What should you know about these new virtual assistants? How do they differ from their predecessors, and what features and applications do they offer?  

To gain a clearer understanding of the topic, let’s explore five important aspects of chatbots from the past and present.  

1 – What are chatbots?

A chatbot is a software program designed to mimic human conversation using text or voice interfaces. It leverages artificial intelligence, employing natural language processing (NLP) and machine learning algorithms to understand user inputs and deliver relevant responses. 

2 – What are the advantages of intelligent conversational assistants? 

Adopting an AI-based virtual assistant to provide support to customers or employees offers numerous advantages: 

  • Reduces wait time, improves user experience, and enhances overall customer or employee satisfaction. 
  • Scalability: A single AI chatbot can handle thousands of simultaneous conversations, offering 24/7 service without compromising quality. 
  • Ease of use, requiring no training. 
  • Cost reduction for customer service. 
  • Speed in finding necessary information within a database. 
  • Flexibility: AI chatbots are not limited to predefined scenarios; they can handle unexpected questions, provide personalized responses, and even propose creative solutions to complex problems. 
  • Integration: Virtual assistants can easily connect to databases, CRM systems, and other business tools to access and provide real-time information, perform complex transactions, and offer more comprehensive support. 
  • Personalization: They can adapt their style and tone of voice to match the company, providing responses that align more closely with customer needs.
     

3 – What is the difference between a traditional chatbot and a generative AI chatbot? 
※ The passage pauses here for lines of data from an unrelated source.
import Summits.Ventures.CertifiedManyBodySolver.Theorems.CovHg1201M19P10KinematicPartsTp
import HarnessLib

/-!
# Theorems/CovHg1201M19P10BottomSlackLadder.lean — route «CovHg1201M19P10» (Hg-1201 @ 10 GPa), crux «PatchBottomP10» (stmt-Ventures-27105):
# the SLACK-SCHEDULE adapter (captain RULING «TP-KINCUT» 2026-08-28T10:37:56Z (4); hubbard-cov-hg1201-ref-1 structural note 10:37:23Z)

Supports stmt-Ventures-27105. In the uniform corner-objective form (`Theorems/CovHg1201M19P10StripAdapters.lean`, `…KinematicPartsTp.lean`) every source `s` of a bottom
cell must certify the CORNER objective `−X₀(−49/100, 3)` below the bar `0.4767609`. But the target-slot word at `σ` is the `σ`-CHORD
`a(σ)·(corner value) + b(σ)·(inner END value)`, `a(σ) = (−47/100 − σ)·50`, `b(σ) = (σ + 49/100)·50`, and the inner END value is KINEMATIC (`≤ 0.4763357` at every
`n ≤ 22/25`, `hg1201P10_kinematicReading_le_bar`); a source `s` only serves targets `σ ≥ s`. Hence a cell `[s₁, s₂]` of sources needs only the SLACK price
`a(s₁)·(−r) + b(s₁)·0.4763357 ≤ 0.4767609` — equal to `−r ≤ bar` at the corner `s₁ = −49/100` and looser inward (tolerance `→ ∞` as `s₁ → −47/100`; at `s₁ = −12/25`:
`−r ≤ 0.4771861`). This file types that schedule:
* §1 `covHg1201P10_slotWord_of_cornerValue_slack` — one corner value `v` at a source, slack price at a slot `σ₀ ≤ σ` ⇒ the target-slot word at `σ`;
* §2 `covHg1201M19P10_bottomCell_of_boxRowW_slack` — ONE windowed cell `![3, s₁, n₁] … ![3, s₂, n₂]` (`−49/100 ≤ s₁`, `s₂ ≤ −47/100`, kinematic floor discharged, cap by
  `hcap`) with the slack price AT ITS OUTER EDGE `s₁` ⇒ the bottom bundle for all targets `σ ∈ [−49/100, −47/100]` and sources `s ∈ [s₁, s₂]`, `s ≤ σ`;
* §3 `covHg1201M19P10_PatchBottomP10_of_bottomCellsW_slackLadder` — «PatchBottomP10» from a `t′`-LADDER of windowed cells `[P k, P (k+1)]` covering the TP-KINCUT
  sub-span `[−49/100, −12/25]` on the density strip `[43/50, 22/25]`, cell `k` priced at `P k` (densities `n ≤ 43/50` and slots `σ ≥ −12/25` state-free).
HONEST FRAMING: bookkeeping + one-body kinematics; zero solve, no claim node, no definition; §2–§3 CONDITIONAL on cell rows no certificate supplies yet; certified
stiffness-scale CEILINGS on a downfolded screening-grade box = CONTROL / CALIBRATION + labelled heuristic (xx1; content = below 0.98 × the kinematic MAJORANT `0.4864908`,
no suppression below free claimed; pressure only through the downfolded `(U/t, t′/t)` frame — no `dT_c/dP` sentence); a ceiling never speaks to the presence of
superconductivity; not a `T_c` or phase sentence; NO item or stub is closed by this file. Seat hubbard-cov-hg1201-box-2 g1 (`prover-hubbard-cov-hg1201-box-2-g0-0`).
-/

noncomputable section

namespace Summit.Ventures.CertifiedManyBodySolver.Theorems

open Set Filter Topology
open Summit.Ventures.CertifiedManyBodySolver.Theses.CovHg1201M19P10
open Summit.Ventures.CertifiedManyBodySolver.Observables
open Summit.Ventures.CertifiedManyBodySolver.Downfold
open Summit.Ventures.CertifiedManyBodySolver.Certificates
open Summit.Ventures.CertifiedManyBodySolver
open Literature.MathematicalPhysics.QuantumLattice Literature.MathematicalPhysics.QuantumLattice.ThermodynamicLimit
open Literature.Probability.LatticeModels
open Matrix HubbardWave0
open scoped BigOperators ComplexOrder

/-! ## §1 The target-slot word from ONE corner value under the SLACK price -/

/-- **Slack-schedule chord.** For a slot `σ ∈ [σ₀, −47/100]` with `−49/100 ≤ σ₀`, a density `0 ≤ n ≤ 22/25`, a torus limit `ω` of unit sector ground states of
`hubbardTorusTT' L 1 s U_A'` at density `n`, a value `v ≤` the orbit mean of `−X₀(−49/100, U_A)`, and the SLACK PRICE at `σ₀`:
`(−47/100 − σ₀)·50·(−v) + (σ₀ + 49/100)·50·0.4763357 ≤ 0.4767609` — the orbit mean of `−X₀(σ, U_A)` is `≥ −0.4767609`. (The price at `σ ≥ σ₀` is implied: if
`−v ≤ 0.4763357` the chord is a convex combination of two sub-bar numbers, otherwise the price decreases in `σ`.)
[cite: KomaTasaki1994, §1] [cite: LiebLoss1993, §8, Theorem 8.2] [cite: HazraVermaRanderia2019, eq. (4)] -/
theorem covHg1201P10_slotWord_of_cornerValue_slack (σ σ₀ UA s UA' : ℝ) (hσ₀ : -49 / 100 ≤ σ₀) (hσ : σ ∈ Icc σ₀ (-47 / 100))
    {n : ℝ} (hn0 : 0 ≤ n) (hn : n ≤ 22 / 25) {v : ℝ}
    (hprice : (-47 / 100 - σ₀) * 50 * (-v) + (σ₀ - -49 / 100) * 50 * (4763357 / 10000000 : ℝ) ≤ (4767609 / 10000000 : ℝ))
    (ω : InfVolFermionState 2) (Ls : ℕ → ℕ) (ψ : ∀ L, Fock (Orb (FermionTorus 2 L)))
    (hLs : Tendsto Ls atTop atTop)
    (hψ : ∀ j, IsGroundStateInSector (hubbardTorusTT' (Ls j) 1 s UA') (rectN n (Ls j)) 0 (ψ (Ls j)))
    (h1 : ∀ j, star (ψ (Ls j)) ⬝ᵥ ψ (Ls j) = 1) (hω : ω.IsTorusLimitOf ψ Ls)
    (hP : v ≤ ((Finset.univ : Finset (DihedralGroup 4)).card : ℝ)⁻¹ * ∑ g ∈ (Finset.univ : Finset (DihedralGroup 4)),
      (ω.expect (d4ShiftSet g 0 (box 2 7)) (fermionEmbed (PolySite.d4Emb g 0 (box 2 7)) (-oddMomentObsTT (-49 / 100) UA 0))).re) :
    -(4767609 / 10000000 : ℝ) ≤ ((Finset.univ : Finset (DihedralGroup 4)).card : ℝ)⁻¹ * ∑ g ∈ (Finset.univ : Finset (DihedralGroup 4)),
      (ω.expect (d4ShiftSet g 0 (box 2 7)) (fermionEmbed (PolySite.d4Emb g 0 (box 2 7)) (-oddMomentObsTT σ UA 0))).re := by
  have hn2 : n < 2 := by linarith
  have hσI : σ ∈ Icc (-49 / 100 : ℝ) (-47 / 100) := ⟨hσ₀.trans hσ.1, hσ.2⟩
  have hchord := orbitLower_slot_chord_of_two_endObjectives hω.isTranslationInvariant UA (by norm_num : (-49 / 100 : ℝ) < -47 / 100) hσI hP
    (orbitMean_neg_oddMomentTT_lam_zero_ge_kinematic_of_gs (-47 / 100) UA s UA' halfBathtub_m47o100_P10chordLevel_le hn0 hn2 ω Ls ψ hLs hψ h1 hω)
  -- the kinematic inner-END value `Q n ≤ 0.4763357`
  set Q := (30977 / 57344 : ℝ) * n / 2 + ((6 / 7 : ℝ) * 0.2581118058 + 1 / 7 * 0.1218750438) with hQ_def
  have hQ : Q ≤ 4763357 / 10000000 := by
    rw [hQ_def]; norm_num at hn ⊢; linarith
  -- chord weights at σ and at σ₀
  obtain ⟨ha, hb, hab⟩ := covHg1201P10_patch_slotWeights hσI
  set a := (-47 / 100 - σ) / (-47 / 100 - -49 / 100) with ha_def
  set b := (σ - -49 / 100) / (-47 / 100 - -49 / 100) with hb_def
  have ha₀ : a ≤ (-47 / 100 - σ₀) * 50 := by
    rw [ha_def, div_eq_mul_inv]; norm_num; linarith [hσ.1]
  have hb₀ : (σ₀ - -49 / 100) * 50 ≤ b := by
    rw [hb_def, div_eq_mul_inv]; norm_num; linarith [hσ.1]
  have hab₀ : (-47 / 100 - σ₀) * 50 + (σ₀ - -49 / 100) * 50 = (1 : ℝ) := by ring
  -- the price at σ is below the bar
  have hpriceσ : a * (-v) + b * (4763357 / 10000000 : ℝ) ≤ 4767609 / 10000000 := by
    rcases le_or_gt (-v) (4763357 / 10000000 : ℝ) with hv | hv
    · calc a * (-v) + b * (4763357 / 10000000 : ℝ) ≤ a * (4763357 / 10000000) + b * (4763357 / 10000000) :=
            add_le_add (mul_le_mul_of_nonneg_left hv ha) le_rfl
        _ = 4763357 / 10000000 := by rw [← add_mul, hab, one_mul]
        _ ≤ 4767609 / 10000000 := by norm_num
    · -- `−v` above the inner value: the price decreases in `σ`, so the price at `σ₀` dominates
      have hb' : b = 1 - a := by linarith [hab]
      have hb₀' : (σ₀ - -49 / 100) * 50 = 1 - (-47 / 100 - σ₀) * 50 := by linarith [hab₀]
      rw [hb']
      rw [hb₀'] at hprice
      nlinarith [ha₀, hv, hprice]
  have hQb : b * (-Q) ≥ b * (-(4763357 / 10000000 : ℝ)) := by
    have := mul_le_mul_of_nonneg_left hQ hb
    linarith
  have : a * v + b * (-Q) ≥ -(4767609 / 10000000 : ℝ) := by nlinarith [hpriceσ, hQb]
  linarith [hchord, this]

/-! ## §2 The bottom bundle from ONE windowed cell priced at its OUTER edge -/

/-- **Bottom bundle from ONE WINDOWED cell `![3, s₁, n₁] … ![3, s₂, n₂]` under the slack schedule** (`−49/100 ≤ s₁`, `s₂ ≤ −47/100`, `0 ≤ n₁`, `n₂ ≤ 22/25`; floor row =
the a-priori kinematic constant, discharged; cap row `cap` by `hcap`; SLACK PRICE at the outer edge `s₁`): for every `n ∈ [n₁, n₂]`, every target `σ ∈ [s₁, −47/100]` and
every source `s ∈ [s₁, s₂]` with `s ≤ σ`, the «PatchBottomP10» body. [cite: KomaTasaki1994, §1] [cite: ScalapinoWhiteZhang1993, §II] [cite: WangEtAl2024, §III] -/
theorem covHg1201M19P10_bottomCell_of_boxRowW_slack {n₁ n₂ s₁ s₂ : ℝ} (hn₁ : 0 ≤ n₁) (hn₂ : n₂ ≤ 22 / 25)
    (hs₁ : -49 / 100 ≤ s₁) (hs₂ : s₂ ≤ -47 / 100) {cap : (Fin 3 → ℝ) → ℝ} {r : ℚ} (Uo : ℝ)
    (hrow : SquareTTPrimeCorrOrbitLowerBoxRowW ![3, s₁, n₁] ![3, s₂, n₂]
      (fun _ : Fin 3 → ℝ => (((-124827703/50000000 : ℚ)) : ℝ)) cap r Finset.univ (box 2 7) (-oddMomentObsTT (-49 / 100) Uo 0))
    (hcap : ∀ θ ∈ Set.Icc (![3, s₁, n₁] : Fin 3 → ℝ) ![3, s₂, n₂], energyDensityTT' 1 (θ 1) (θ 0) (θ 2) ≤ cap θ)
    (hprice : (-47 / 100 - s₁) * 50 * (-((r : ℚ) : ℝ)) + (s₁ - -49 / 100) * 50 * (4763357 / 10000000 : ℝ) ≤ (4767609 / 10000000 : ℝ)) :
    ∀ n ∈ Set.Icc n₁ n₂, ∀ σ ∈ Set.Icc s₁ (-47 / 100), ∀ s ∈ Set.Icc s₁ s₂, s ≤ σ →
      ∀ (ω : InfVolFermionState 2) (Ls : ℕ → ℕ) (ψ : ∀ L, Fock (Orb (FermionTorus 2 L))),
      Tendsto Ls atTop atTop →
      (∀ j, IsGroundStateInSector (hubbardTorusTT' (Ls j) 1 s 3) (rectN n (Ls j)) 0 (ψ (Ls j))) →
      (∀ j, star (ψ (Ls j)) ⬝ᵥ ψ (Ls j) = 1) → ω.IsTorusLimitOf ψ Ls →
      -(4767609 / 10000000 : ℝ) ≤ ((Finset.univ : Finset (DihedralGroup 4)).card : ℝ)⁻¹ * ∑ g ∈ (Finset.univ : Finset (DihedralGroup 4)),
        (ω.expect (d4ShiftSet g 0 (box 2 7)) (fermionEmbed (PolySite.d4Emb g 0 (box 2 7)) (-oddMomentObsTT σ 3 0))).re := by
  intro n hn σ hσ s hs hsσ ω Ls ψ hLs hψ h1 hω
  have hθ : (![3, s, n] : Fin 3 → ℝ) ∈ Set.Icc (![3, s₁, n₁] : Fin 3 → ℝ) ![3, s₂, n₂] :=
    covHg1201P10_vec3_mem_Icc ⟨⟨le_rfl, le_rfl⟩, hs, hn⟩
  have hflo := covHg1201P10_cell_kinFloor (U₁ := 3) (U₂ := 3) (s₁ := s₁) (s₂ := s₂) (n₁ := n₁) (n₂ := n₂)
    (by norm_num) (by linarith) (by linarith) hn₁ (by linarith) _ hθ
  have hP : ((r : ℚ) : ℝ) ≤ ((Finset.univ : Finset (DihedralGroup 4)).card : ℝ)⁻¹ * ∑ g ∈ (Finset.univ : Finset (DihedralGroup 4)),
      (ω.expect (d4ShiftSet g 0 (box 2 7)) (fermionEmbed (PolySite.d4Emb g 0 (box 2 7)) (-oddMomentObsTT (-49 / 100) 3 0))).re := by
    rw [oddMomentObsTT_lam_zero (-49 / 100) 3, ← oddMomentObsTT_lam_zero (-49 / 100) Uo]
    exact hrow _ hθ ω Ls ψ hLs hψ h1 hω hflo (hcap _ hθ)
  exact covHg1201P10_slotWord_of_cornerValue_slack σ s₁ 3 s 3 hs₁ hσ (hn₁.trans hn.1) (hn.2.trans hn₂) hprice ω Ls ψ hLs hψ h1 hω hP

/-! ## §3 «PatchBottomP10» from a t′-LADDER of windowed cells under the slack schedule -/

/-- Locating a point of `[P 0, P m]` in a segment `[P k, P (k+1)]`, `k < m`. [folklore] -/
private theorem exists_ladder_segment_slack (P : ℕ → ℝ) :
    ∀ m : ℕ, 0 < m → ∀ x : ℝ, P 0 ≤ x → x ≤ P m → ∃ k < m, P k ≤ x ∧ x ≤ P (k + 1)
  | 0, hm, _, _, _ => (Nat.lt_irrefl 0 hm).elim
  | (m + 1), _, x, h0, hm1 => by
      by_cases hle : x ≤ P m
      · rcases Nat.eq_zero_or_pos m with hm0 | hmpos
        · subst hm0
          exact ⟨0, Nat.zero_lt_succ 0, h0, hm1⟩
        · obtain ⟨k, hk, h1, h2⟩ := exists_ladder_segment_slack P m hmpos x h0 hle
          exact ⟨k, Nat.lt_succ_of_lt hk, h1, h2⟩
      · exact ⟨m, Nat.lt_succ_self m, le_of_lt (not_le.mp hle), hm1⟩

/-- **«PatchBottomP10» (stmt-Ventures-27105) from a t′-LADDER of windowed bottom cells under the SLACK SCHEDULE.** Breakpoints `P 0 = −49/100, …, P m = −12/25` (all in
`[−49/100, −12/25]`); for each `k < m` ONE windowed cell `![3, P k, 43/50] … ![3, P (k+1), 22/25]` (kinematic floor row discharged, cap row `cap k` by `hcap k`) with the slack
price AT `P k`: `(−47/100 − P k)·50·(−r k) + (P k + 49/100)·50·0.4763357 ≤ 0.4767609` (= `−r 0 ≤ bar` for the corner cell, looser inward). Densities `n ≤ 43/50` and slots
`σ ≥ −12/25` are state-free (box-2 g0 / TP-KINCUT). CONDITIONAL on the rows. [cite: ScalapinoWhiteZhang1993, §II] [cite: KomaTasaki1994, §1] [cite: BoydVandenberghe2004, §5.9] -/
theorem covHg1201M19P10_PatchBottomP10_of_bottomCellsW_slackLadder (P : ℕ → ℝ) {m : ℕ} (hP0 : P 0 = -49 / 100) (hPm : P m = -12 / 25)
    (hPlo : ∀ k ≤ m, -49 / 100 ≤ P k) (hPhi : ∀ k ≤ m, P k ≤ -12 / 25) (cap : ℕ → (Fin 3 → ℝ) → ℝ) (r : ℕ → ℚ) (Uo : ℝ)
    (hrow : ∀ k < m, SquareTTPrimeCorrOrbitLowerBoxRowW ![3, P k, 43 / 50] ![3, P (k + 1), 22 / 25]
      (fun _ : Fin 3 → ℝ => (((-124827703/50000000 : ℚ)) : ℝ)) (cap k) (r k) Finset.univ (box 2 7) (-oddMomentObsTT (-49 / 100) Uo 0))
    (hcap : ∀ k < m, ∀ θ ∈ Set.Icc (![3, P k, 43 / 50] : Fin 3 → ℝ) ![3, P (k + 1), 22 / 25], energyDensityTT' 1 (θ 1) (θ 0) (θ 2) ≤ cap k θ)
    (hprice : ∀ k < m, (-47 / 100 - P k) * 50 * (-((r k : ℚ) : ℝ)) + (P k - -49 / 100) * 50 * (4763357 / 10000000 : ℝ) ≤ (4767609 / 10000000 : ℝ)) :
    PatchBottomP10 := by
  have hm : 0 < m := by
    rcases Nat.eq_zero_or_pos m with h | h
    · exfalso; subst h; rw [hP0] at hPm; norm_num at hPm
    · exact h
  refine covHg1201M19P10_PatchBottomP10_of_outerStrip (fun n hn σ hσ s hs ω Ls ψ hLs hψ h1 hω => ?_)
  obtain ⟨k, hk, hPk, hPk1⟩ := exists_ladder_segment_slack P m hm s (by rw [hP0]; exact hs.1) (by rw [hPm]; exact hs.2.trans hσ.2)
  have hPk_lo : -49 / 100 ≤ P k := hPlo k hk.le
  exact covHg1201M19P10_bottomCell_of_boxRowW_slack (by norm_num) le_rfl hPk_lo ((hPhi (k + 1) hk).trans (by norm_num)) Uo (hrow k hk) (hcap k hk)
    (hprice k hk) n hn σ ⟨hPk.trans hs.2, hσ.2.trans (by norm_num)⟩ s ⟨hPk, hPk1⟩ hs.2 ω Ls ψ hLs hψ h1 hω
/-- ★ **THE BASE (`u₁ = 1`, `U₁ = U′`, p. 89 «k = 1 also») IN PLAIN CURRENCY, PERIODIC, ⇒ THE SUPPORT-FORM ∃-CLAUSE OF `SP5base` WITH THE RIDER `IsPeriodic P v`**
(the sourced twin of `B8Prop5KLevelLetters.hP5base_of_HFP`, plus periodicity): by the (1.66)₀ side clause `|U′ − 1| ≤ a ≤ 1∕4` on the bonds of the plaquettes touching `Ω₀`,
`U′ = e^{iηA₀}` there with `A₀ := (iη)⁻¹ log U′` Hermitian and `|A₀| ≤ 2aη⁻¹ ≤ c⋆η⁻¹` (`B8Thm4TruncationLocal.base_datum`) — the datum of level `0`, PERIODIC IN EVERY
DIRECTION BECAUSE `U′` IS — and the periodic plain-currency fixed point `HFP₀` for that datum gives the clause by `sP5_step_of_HFP_src_per` at `m = 0`.
[cite: Balaban1985RegularSpaces, Prop. 5 pp.93–94, (1.66) p.88, p.89, (1.107)–(1.108) p.94, Thm 8 (1.146) p.101, p.77 («Ω_j ⊂ T_η»)] -/
theorem sP5base_of_HFP_src_per (hd2 : 2 ≤ d) {η : ℝ} (hη : 0 < η) (L k : ℕ) {P : ℕ} {U₀ U' : Site d → Fin d → 𝔸ˣ}
    (hU₀ : ∀ x κ, U₀ x κ ∈ unitaryUnits 𝔸) (hU' : ∀ x κ, U' x κ ∈ unitaryUnits 𝔸)
    (hU'p : ∀ (z : Site d) (i : Fin d), U' (z + (P : ℤ) • e i) = U' z)
    {cstar α₄ a : ℝ} (hs₁ : α₄ ≤ 1 / 84)
    (hcs : cstar ≤ 1 / 12) (ha : a ≤ 1 / 4) (ha2 : 2 * a ≤ cstar) (Ω : ℕ → Set (Site d)) (Λs : ℕ → ℕ → Set (Site d))
    (f : Site d → 𝔸) (hf : InR138 L k η (Ω 0) (Λs k) U₀ f)
    (h66 : ∀ b ∈ {b : Site d × Fin d | SideTouches (Ω 0) b.1 b.2}, ‖((U' b.1 b.2 : 𝔸ˣ) : 𝔸) - 1‖ ≤ a)
    (HFP₀ : ∀ A : Site d → Fin d → 𝔸, (∀ (z : Site d) (i : Fin d), A (z + (P : ℤ) • e i) = A z) →
      (∀ j, j ≤ 0 → ∀ b ∈ {b : Site d × Fin d | SideTouches (Ω j) b.1 b.2},
        U' b.1 b.2 = cfgExp η A b.1 b.2 ∧ IsSelfAdjoint (A b.1 b.2) ∧ ‖A b.1 b.2‖ ≤ cstar * ((L : ℝ) ^ j * η)⁻¹) →
      ∃ lam : Site d → 𝔸, (∀ (z : Site d) (i : Fin d), lam (z + (P : ℤ) • e i) = lam z) ∧
        (∀ x, IsSelfAdjoint (lam x)) ∧ (∀ x, x ∉ Ω 0 → lam x = 0) ∧
        (∀ j, j ≤ 1 → ∀ b ∈ {b : Site d × Fin d | SideTouches (Ω j) b.1 b.2},
          ‖lam b.1‖ ≤ α₄ ∧ ((L : ℝ) ^ j * η) * ‖covDerivFwd η U₀ b.2 lam b.1‖ ≤ α₄) ∧
        (∃ μ : ℕ → Site d → 𝔸, ∀ x ∈ Ω 0,
          covLap η U₀ ((Ω 0).indicator fun y => covDivB η U₀ A y + covLap η U₀ lam y +
            ((conjR (gaugeExp lam y)⁻¹ (covDivB η U₀ A y) - covDivB η U₀ A y) +
              (gAd (covLap η U₀ lam y) (lam y) - covLap η U₀ lam y) + ∑ μ, frakF3 η U₀ lam A y μ) - f y) x =
            QT L 1 (Λs 1) U₀ μ x) ∧
        Restr129 L 1 (Λs 1) U₀ ((1 : Site d → 𝔸ˣ) * gaugeExp lam)) :
    ∃ (v : Site d → 𝔸ˣ) (lam : Site d → 𝔸), (∀ x, v x ∈ unitaryUnits 𝔸) ∧ (∀ x, x ∉ Ω 0 → v x = 1) ∧
      (∀ j, j ≤ 1 → ∀ b ∈ {b : Site d × Fin d | SideTouches (Ω j) b.1 b.2}, (v b.1 : 𝔸) = ((gaugeExp lam b.1 : 𝔸ˣ) : 𝔸) ∧
        (v (b.1 + e b.2) : 𝔸) = ((gaugeExp lam (b.1 + e b.2) : 𝔸ˣ) : 𝔸)) ∧
      (∀ j, j ≤ 1 → ∀ b ∈ {b : Site d × Fin d | SideTouches (Ω j) b.1 b.2},
        ‖lam b.1‖ ≤ α₄ ∧ ((L : ℝ) ^ j * η) * ‖covDerivFwd η U₀ b.2 lam b.1‖ ≤ α₄) ∧
      LanF146 L k η (Ω 0) Λs U₀ f 1 (mgauge U₀ v⁻¹ U') ∧ Restr129 L 1 (Λs 1) U₀ ((1 : Site d → 𝔸ˣ) * v) ∧
      IsPeriodic P v := by
  set A₀ : Site d → Fin d → 𝔸 := fun y μ => η⁻¹ • ((I⁻¹ : ℂ) • mlog ((U' y μ : 𝔸ˣ) : 𝔸))
  have hA₀p : ∀ (z : Site d) (i : Fin d), A₀ (z + (P : ℤ) • e i) = A₀ z := fun z i => by
    funext μ
    simp only [A₀, hU'p z i]
  have hdat : ∀ j, j ≤ 0 → ∀ b ∈ {b : Site d × Fin d | SideTouches (Ω j) b.1 b.2},
      U' b.1 b.2 = cfgExp η A₀ b.1 b.2 ∧ IsSelfAdjoint (A₀ b.1 b.2) ∧ ‖A₀ b.1 b.2‖ ≤ cstar * ((L : ℝ) ^ j * η)⁻¹ := by
    intro j hj b hb
    obtain rfl : j = 0 := Nat.le_zero.mp hj
    obtain ⟨-, hexp, hsa, hn⟩ := base_datum hη U₀ U' hU' ha b.1 b.2 (h66 b hb)
    refine ⟨hexp, hsa, hn.trans ?_⟩
    rw [pow_zero, one_mul]
    exact mul_le_mul_of_nonneg_right ha2 (inv_nonneg.mpr hη.le)
  exact sP5_step_of_HFP_src_per hd2 hη L k 0 hU₀ hs₁ hcs Ω Λs 1 U' A₀ f hf hdat (HFP₀ A₀ hA₀p hdat)

end Adapters

/-! ## §2 T5's `SP5` ∃-clause (instance (ii)) at ONE member, ONE periodic pair, ONE periodic level-`m` datum and ONE periodic source, from the
nested periodic sourced ∃λ-storey, EDITION γ′ (`B8SockHFPRDSrcGammaPrimePer.sockHFP_body_of_join_RD_src_γ'_per`) -/

section Step

variable {𝔸 : Type*} [CStarAlgebra 𝔸] [Nontrivial 𝔸]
The main differences between a traditional chatbot and one that leverages generative AI lie in how they understand requests and generate responses. 

  • Traditional chatbots operate based on predefined rules, patterns, and scripts, providing preset answers. They are effective for simple and predictable tasks, but when faced with unexpected questions, they struggle to understand or respond appropriately. 
  • Generative AI chatbots, on the other hand, use advanced natural language processing technologies to comprehend what the user is saying. Instead of relying on a fixed set of responses, they can generate original replies in real time, adapting to a wide range of language styles and tones. 

Generative AI equips conversational systems with enhanced understanding of human language, significantly speeding up the process of building a conversational assistant. With this technology, there’s no longer a need to provide the chatbot with a series of scripted responses to facilitate effective conversations, nor is there a requirement to train the assistant to understand user requests within a specific domain. 

Moreover, by using generative AI, chatbots can deliver responses that feel more “human” and diverse. This technology excels in generating sentences and texts based on various inputs and instructions (known as prompts). However, this capability can also lead generative AI models to produce responses that are not always accurate or consistent.  

4 – Hallucinations and errors: How to overcome them? 

One of the biggest limitations of the large language models (LLMs) that power next-generation virtual assistants is the phenomenon known as “hallucinations.” 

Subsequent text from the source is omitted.